(Data items)
import Mathlib
import HarnessLib
import Summits.CriticalPhenomena.SAWScalingLimit.Theses.SAWTotalPositivity

/-!
# Sketch — first lemmas for crux ideas on `TPToTraversalBound` (stmt-CriticalPhenomena-10687)

Folder-local sketch (crux-ideate round 1, ideator 2). Everything is a `Prop`; nothing is proved.
Decls:
* `PrefixSet`            — the event "the chord extends the prefix η" (typed as in
                           `SAW.condExcursionAvoidance`).
* `OptionalStoppingLR`   — the optional-stopping / disjoint-prefix inequality behind the
                           target-switching martingale (provable now; pure bookkeeping).
* `SMLRSlot`             — the slit-monotone likelihood-ratio conjecture in the slot geometry
                           (card `target-switching-smlr`, first checkable statement).
* `MirrorMonotone`       — TP₂ + lattice reflection ⇒ mirror monotonicity (card
                           `mirror-monotone-decay`, first lemma; follows from `BoundaryTP2`).
* `BubbleTailDive`       — the lattice-scale seed from `CriticalBubbleBound`.
-/

namespace Summit.CriticalPhenomena.SAWScalingLimit.Cruxes.TPToTraversalBound.Sketch

open scoped BigOperators ENNReal
open MeasureTheory Literature.Probability.LatticeModels
open Literature.Probability.RandomPlanarGeometry

noncomputable section

/-- The set of SAW chords `a → b` of `Ω_δ` that extend a given lattice prefix `η : a → v`. -/
def PrefixSet (Ω : Set ℂ) (δ : ℝ) (a b : Site 2) {v : Site 2}
    (η : (discreteDomainGraph Ω δ).Walk a v) : Set (SAW.DomainSAW Ω δ a b) :=
  {γ | ∃ q : (discreteDomainGraph Ω δ).Walk v b, γ.walk = η.append q}

/-- **Optional stopping for the target-switching likelihood ratio** (bookkeeping lemma, provable
now). Let `S` be a finite family of prefixes from `a` whose extension events (for every target)
are pairwise disjoint (a "stopped" family), `J` a finite set of alternative targets and
`r : ℝ≥0∞`. If for every `η ∈ S` the unnormalised weight of `{extends η}` towards `J` is at least
`r` times that towards `b`, then `r · W_b(⋃ S) ≤ Z(a, J)`; dividing by `Z(a,b)`:
`P_{a→b}(⋃ S) ≤ (Z(a,J)/Z(a,b)) / r`. -/
def OptionalStoppingLR : Prop :=
  ∀ (Ω : Set ℂ) (δ : ℝ) (a b : Site 2) (J : Finset (Site 2))
    (S : Finset (Σ v : Site 2, (discreteDomainGraph Ω δ).Walk a v)) (r : ℝ≥0∞),
    (∀ c : Site 2, (S : Set (Σ v : Site 2, (discreteDomainGraph Ω δ).Walk a v)).PairwiseDisjoint
        fun η => PrefixSet Ω δ a c η.2) →
    (∀ η ∈ S, r * SAW.weight Ω δ a b (PrefixSet Ω δ a b η.2)
        ≤ ∑ c ∈ J, SAW.weight Ω δ a c (PrefixSet Ω δ a c η.2)) →
    r * SAW.weight Ω δ a b (⋃ η ∈ S, PrefixSet Ω δ a b η.2)
      ≤ ∑ c ∈ J, SAW.weight Ω δ a c Set.univ

/-- The slot domain at mesh `1`: an open box `(-L, L) × (0, L)` with a slot `(0, w) × (-D, 0]`
hanging below its bottom side (lattice sites: box rows `y = 1 … L-1`, slot columns
`x = 1 … w-1`, slot rows `y = -D+1 … 0`). -/
def slotDomain (L w D : ℕ) : Set ℂ :=
  {z | |z.re| < L ∧ 0 < z.im ∧ z.im < L} ∪ {z | 0 < z.re ∧ z.re < w ∧ -(D : ℝ) < z.im ∧ z.im ≤ 0}

/-- **SMLR in the slot geometry** (conjecture; card `target-switching-smlr`). There is an aspect
ratio `C₀` such that in every slot domain with `D ≥ C₀ w`, for chords started at a bottom-row
site `a` left of the slot mouth, with far target `b` on the bottom row right of the mouth and deep
targets `J` = the bottom row of the slot, EVERY prefix `η` that has just completed the dive to
half depth (its tip is its only site at height `≤ -D/2`) is at least twice as likely under the
`J`-targeted chords as under the `b`-targeted chord:
`2 · W_b(ext η) · Z(a,J) ≤ W_J(ext η) · Z(a,b)` (all weights at `x_c`, mesh `1`). -/
def SMLRSlot : Prop :=
  ∃ C₀ : ℕ, 0 < C₀ ∧ ∀ (L w D : ℕ) (xa xb : ℤ), 2 ≤ w → C₀ * w ≤ D → (w : ℤ) + D ≤ L →
    -(L : ℤ) < xa → xa ≤ 0 → (w : ℤ) ≤ xb → xb < L →
    let Ω := slotDomain L w D
    let a : Site 2 := ![xa, 1]
    let b : Site 2 := ![xb, 1]
    let J : Finset (Site 2) := (Finset.Icc (1 : ℤ) (w - 1)).image fun x => ![x, 1 - (D : ℤ)]
    ∀ (v : Site 2) (η : (discreteDomainGraph Ω 1).Walk a v),
      2 * v 1 ≤ -(D : ℤ) → (∀ u ∈ η.support, 2 * u 1 ≤ -(D : ℤ) → u = v) →
      2 * SAW.weight Ω 1 a b (PrefixSet Ω 1 a b η) * (∑ c ∈ J, SAW.weight Ω 1 a c Set.univ)
        ≤ (∑ c ∈ J, SAW.weight Ω 1 a c (PrefixSet Ω 1 a c η)) * SAW.weight Ω 1 a b Set.univ

/-- Reflection of a site in the real axis, `(x, y) ↦ (x, -y)` (a `D₄` lattice symmetry). -/
def reflSite (v : Site 2) : Site 2 := ![v 0, -v 1]

/-- **Mirror monotonicity** (card `mirror-monotone-decay`, first lemma; a consequence of
`BoundaryTP2` + the reflection symmetry `z ↦ conj z` of the domain). In a bounded simply connected
domain symmetric under complex conjugation, for two lattice points `m, t` such that the quadruple
`(m, t, t̄, m̄)` satisfies the interlacing/realizability provisos of `BoundaryTP2` (chords `m–t̄`
and `t–m̄` cross), the kernel does not grow under mirroring the target:
`Z(m, t̄) ≤ Z(m, t)`. Proof: TP₂ gives `Z(m,t̄) Z(t,m̄) ≤ Z(m,t) Z(t̄,m̄)`, and conjugation
symmetry gives `Z(t,m̄) = Z(m,t̄)`, `Z(t̄,m̄) = Z(m,t)`. -/
def MirrorMonotone : Prop :=
  Theses.SAWTotalPositivity.BoundaryTP2 →
  ∀ (Ω : Set ℂ) (δ : ℝ) (m t : Site 2), Bornology.IsBounded Ω → SimplyConnectedSpace Ω → 0 < δ →
    (starRingEnd ℂ) '' Ω = Ω →
    (∀ (P : SAW.DomainSAW Ω δ m (reflSite t)) (Q : SAW.DomainSAW Ω δ t (reflSite m)),
        ∃ v, v ∈ P.walk.support ∧ v ∈ Q.walk.support) →
    (∃ (P : SAW.DomainSAW Ω δ m t) (Q : SAW.DomainSAW Ω δ (reflSite t) (reflSite m)),
        List.Disjoint P.walk.support Q.walk.support) →
    (∃ (P : SAW.DomainSAW Ω δ m (reflSite m)) (Q : SAW.DomainSAW Ω δ t (reflSite t)),
        List.Disjoint P.walk.support Q.walk.support) →
    SAW.weight Ω δ m (reflSite t) Set.univ ≤ SAW.weight Ω δ m t Set.univ

/-- **Lattice-scale seed from the bubble** (provable now from `CriticalBubbleBound` + monotonicity
of the weight in the domain + vanishing tails of a convergent series): between ADJACENT lattice
points of any bounded domain, the critical chord makes an excursion of Euclidean size `≥ C δ` with
probability `≤ ε`, uniformly, once `C = C(ε)`. -/
def BubbleTailDive : Prop :=
  Theses.SAWTotalPositivity.CriticalBubbleBound →
  ∀ ε : ℝ, 0 < ε → ∃ C : ℕ, ∀ (Ω : Set ℂ) (δ : ℝ) (u v : Site 2), Bornology.IsBounded Ω → 0 < δ →
    (discreteDomainGraph Ω δ).Adj u v →
    SAW.law Ω δ u v {γ | ∃ z ∈ γ.walk.support, (C : ℝ) * δ ≤ dist (meshPoint δ z) (meshPoint δ u)}
      ≤ ENNReal.ofReal ε

/-- **Power-law TP₂ in the slot geometry** (conjecture PTP; card `power-law-tp2`). The circular
TP₂ margin of the critical kernel grows without bound with the conformal modulus: for every `K`
there is an aspect ratio `C₀` such that in every slot domain with `D ≥ C₀ w`, for the boundary
quadruple `m` (bottom row of the box, left of the mouth), `p` (left slot column at depth `≥ D/2`),
`J` (slot bottom row), `b` (bottom row right of the mouth) — cyclic order `m, p, J, b`, so that the
pairing `(p,b)(m,J)` is the crossing one — one has `K · Z(p,b) · Z(m,J) ≤ Z(p,J) · Z(m,b)`.
`BoundaryTP2` is the case `K = 1`; in the continuum the ratio is a negative power of the
cross-ratio. -/
def PTPSlot : Prop :=
  ∀ K : ℕ, ∃ C₀ : ℕ, 0 < C₀ ∧ ∀ (L w D : ℕ) (xa xb d : ℤ), 2 ≤ w → C₀ * w ≤ D → (w : ℤ) + D ≤ L →
    -(L : ℤ) < xa → xa ≤ 0 → (w : ℤ) ≤ xb → xb < L → (D : ℤ) ≤ 2 * d → d < D →
    let Ω := slotDomain L w D
    let m : Site 2 := ![xa, 1]
    let b : Site 2 := ![xb, 1]
    let p : Site 2 := ![1, -d]
    let J : Finset (Site 2) := (Finset.Icc (1 : ℤ) (w - 1)).image fun x => ![x, 1 - (D : ℤ)]
    (K : ℝ≥0∞) * SAW.weight Ω 1 p b Set.univ * (∑ c ∈ J, SAW.weight Ω 1 m c Set.univ)
      ≤ (∑ c ∈ J, SAW.weight Ω 1 p c Set.univ) * SAW.weight Ω 1 m b Set.univ

/-- **Translation monotonicity of the half-plane boundary kernel** (card `mirror-monotone-decay`;
from TP₂ in large boxes + translation invariance, modulo the exhaustion `Ω ↑ ℍ`): along the
boundary row of the discrete upper half-plane box `(-L, L) × (0, L)` the kernel from the corner-free
point `0` is eventually non-increasing in the distance, uniformly: for `1 ≤ k ≤ k'` and all large
`L`, `Z_L(0, k') ≤ Z_L(0, k) + ε`. (Typed with an `ε` because at finite `L` translation invariance
is only approximate.) -/
def TranslationMonotone : Prop :=
  Theses.SAWTotalPositivity.BoundaryTP2 →
  ∀ ε : ℝ, 0 < ε → ∀ k k' : ℕ, 1 ≤ k → k ≤ k' → ∃ L₀ : ℕ, ∀ L : ℕ, L₀ ≤ L →
    let Ω : Set ℂ := {z | |z.re| < L ∧ 0 < z.im ∧ z.im < L}
    SAW.weight Ω 1 ![0, 1] ![(k' : ℤ), 1] Set.univ
      ≤ SAW.weight Ω 1 ![0, 1] ![(k : ℤ), 1] Set.univ + ENNReal.ofReal ε

end

end Summit.CriticalPhenomena.SAWScalingLimit.Cruxes.TPToTraversalBound.Sketch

→ **TASK PROMPT**: All that is wanted is an exact copy of the lines above from the one with "import HarnessLib" through the one with "# Sketch — first", with both ends included.

→ **RESULT OF THIS EXERCISE**:
import HarnessLib
import Summits.CriticalPhenomena.SAWScalingLimit.Theses.SAWTotalPositivity

/-!
# Sketch — first lemmas for crux ideas on `TPToTraversalBound` (stmt-CriticalPhenomena-10687)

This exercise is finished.